Dataset entries

/-!
# Crux `NodalWardXY.VisonPairCost` (stmt-HubbardSuperconductivity-1266), line `Sketch`:
# the ultraviolet stub `stub_ultraviolet : Ultraviolet` — moment locality of `tr N_R^m`

`N_R = visonNambu L μ Δ₀ R` is the Nambu matrix whose bond data carry the sign `−1` on the `R`
string bonds `(a,0)–(a,1)`, `a < R` (vocabulary `…VisonPairCostDefs.lean`; `isHermitian_visonNambu`,
`visonHop_swap`, `sgn_zero_right` from `…VisonPairCostRankWindow.lean`; the matrix toolkit —
log-determinant series, light cone, torus balls, gauge covariance — is
`Literature/MathematicalPhysics/QuantumLattice/BdGNambuLogDetMoments.lean`).  With
`K = 8 + 8|Δ₀| + |μ|` (row-sum bound, `visonNambu_row_le`):
* **local Z₂ gauge** (`exists_local_gauge`): around a site `x` whose sup-circular ball `B(x,m)`
  stays away from both string ends (`4m + 2 ≤ L`) some `ε = ±1` reproduces `s_R` on every bond
  leaving the ball (`ε ≡ 1`, or `ε = −1` exactly on the rows `1 … ⌊L/2⌋`); with the gauge
  covariance of the bond data (`visonHop_gauge`, `visonPair_gauge`), the range-one light cone and
  `E² = 1`, `(N_R^m)_{oo} = (N_0^m)_{oo}` over every far site (`pow_apply_self_eq_of_far`);
* **moment locality** (`abs_trace_pow_sub_le`): `|tr N_R^m − tr N_0^m| ≤ 16(2m+1)² K^m` uniformly
  in `L`, `2R ≤ L` (`≤ 2(2m+1)²` near sites, each `≤ 4K^m`; if `L ≤ 4m+1` all `L²` sites count);
* **the stub** (`stub_ultraviolet`): `|D_t| ≤ 400K²/t²` for `t ≥ 2K` (log-determinant series).
References: the crux docstring (`Theses/NodalWardXY.lean`); T. Senthil, M. P. A. Fisher, PRB 62
(2000) 7850, §III (visons as Z₂ fluxes; local gauge classes).  No definition is introduced.
-/

noncomputable section

-- tree namespace Summit.HubbardSuperconductivity.HubbardSuperconductivity (D-0017)
set_option linter.dupNamespace false

namespace Summit.HubbardSuperconductivity.HubbardSuperconductivity.Theorems.VisonPairCost

open Literature.Probability.LatticeModels Literature.MathematicalPhysics.QuantumLattice
open scoped Matrix

section Vison

variable {L : ℕ} [NeZero L]

omit [NeZero L] in
/-- `|s_R| = 1`. -/
theorem abs_sgn (R : ℕ) (x : TorusSite 2 L) (i : Fin 2) : |sgn L R x i| = 1 := by
  unfold sgn; split_ifs <;> simp

/-- **Row sums** of the Nambu matrix: `Σ_{o'} |N_R(o,o')| ≤ 8 + 8|Δ₀| + |μ|` (at most four
neighbours in each bond direction, hopping `|τ| = 1`, pairing `|Δ| = |Δ₀|`). -/
theorem visonNambu_row_le (μ Δ₀ : ℝ) (R : ℕ) (o : Orb (FermionTorus 2 L)) :
    ∑ o', ‖visonNambu L μ Δ₀ R o o'‖ ≤ 8 + 8 * |Δ₀| + |μ| := by
  obtain ⟨⟨u, σ⟩, rfl⟩ : ∃ p : FermionTorus 2 L × Fin 2, toLex p = o := ⟨ofLex o, rfl⟩
  -- adjacency indicators of the two bond orientations
  set A : Fin 2 → FermionTorus 2 L → ℝ := fun i v =>
    (if v.toTorusSite = u.toTorusSite + Pi.single i 1 then 1 else 0) +
      (if u.toTorusSite = v.toTorusSite + Pi.single i 1 then 1 else 0) with hA
  have hAsum : ∀ i, ∑ v, A i v = 2 := by
    intro i
    simp only [hA, Finset.sum_add_distrib]
    rw [← Equiv.sum_comp FermionTorus.equivTorusSite.symm,
      ← Equiv.sum_comp FermionTorus.equivTorusSite.symm]
    simp only [FermionTorus.equivTorusSite, Equiv.coe_fn_symm_mk,
      FermionTorus.toTorusSite_ofTorusSite]
    have hiff : ∀ z : TorusSite 2 L, (u.toTorusSite = z + Pi.single i 1) ↔
        (z = u.toTorusSite - Pi.single i 1) := fun z => by rw [eq_sub_iff_add_eq, eq_comm]
    simp only [hiff, Finset.sum_ite_eq', Finset.mem_univ, if_true]
    norm_num
  have hτ : ∀ v, ‖visonHop L R u v‖ ≤ ∑ i, A i v := by
    intro v
    unfold visonHop
    rw [Complex.norm_real, Real.norm_eq_abs]
    refine (Finset.abs_sum_le_sum_abs _ _).trans (Finset.sum_le_sum fun i _ => ?_)
    refine (abs_add_le _ _).trans (add_le_add ?_ ?_) <;> split_ifs <;> simp [abs_sgn]
  have hΔ : ∀ v, ‖visonPair L Δ₀ R u v‖ ≤ |Δ₀| * ∑ i, A i v ∧
      ‖visonPair L Δ₀ R v u‖ ≤ |Δ₀| * ∑ i, A i v := fun v => by
    constructor
    all_goals
      unfold visonPair
      rw [Complex.norm_real, Real.norm_eq_abs, Finset.mul_sum]
      refine (Finset.abs_sum_le_sum_abs _ _).trans (Finset.sum_le_sum fun i _ => ?_)
      simp only [hA]
      split_ifs <;> simp [abs_mul, abs_sgn] <;> nlinarith [abs_nonneg Δ₀]
  unfold visonNambu
  refine (sum_norm_bdgNambuMatrix_orb_le _ _ μ u σ).trans ?_
  have hle : ∑ v, (‖visonHop L R u v‖ + ‖visonHop L R v u‖ + ‖visonPair L Δ₀ R u v‖ +
      ‖visonPair L Δ₀ R v u‖) ≤ ∑ v, (2 + 2 * |Δ₀|) * ∑ i, A i v :=
    Finset.sum_le_sum fun v _ => by
      have e1 := hτ v; have e3 := (hΔ v).1; have e4 := (hΔ v).2
      have e2 : ‖visonHop L R v u‖ ≤ ∑ i, A i v := by rw [visonHop_swap]; exact hτ v
      linarith
  rw [← Finset.mul_sum, Finset.sum_comm] at hle
  simp only [hAsum, Fin.sum_univ_two] at hle
  linarith

/-- Entries of the Nambu matrix between distinct non-neighbouring sites vanish. -/
theorem visonNambu_apply_eq_zero (μ Δ₀ : ℝ) (R : ℕ) {u v : FermionTorus 2 L} (huv : u ≠ v)
    (h1 : ∀ i : Fin 2, v.toTorusSite ≠ u.toTorusSite + Pi.single i 1)
    (h2 : ∀ i : Fin 2, u.toTorusSite ≠ v.toTorusSite + Pi.single i 1) (σ σ' : Fin 2) :
    visonNambu L μ Δ₀ R (orb u σ) (orb v σ') = 0 := by
  have hτ : visonHop L R u v = 0 := by unfold visonHop; simp [h1, h2]
  have hτ' : visonHop L R v u = 0 := by rw [visonHop_swap]; exact hτ
  have hΔ : visonPair L Δ₀ R u v = 0 := by unfold visonPair; simp [h1]
  have hΔ' : visonPair L Δ₀ R v u = 0 := by unfold visonPair; simp [h2]
  unfold visonNambu
  rw [bdgNambuMatrix_orb_orb, hτ, hτ', hΔ, hΔ', if_neg huv]
  split_ifs <;> simp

— Task item —
In the entries above, which lines hold the string "from"? Report all of them.

— Task answer —
`visonHop_swap`, `sgn_zero_right` from `…VisonPairCostRankWindow.lean`; the matrix toolkit —
  stays away from both string ends (`4m + 2 ≤ L`) some `ε = ±1` reproduces `s_R` on every bond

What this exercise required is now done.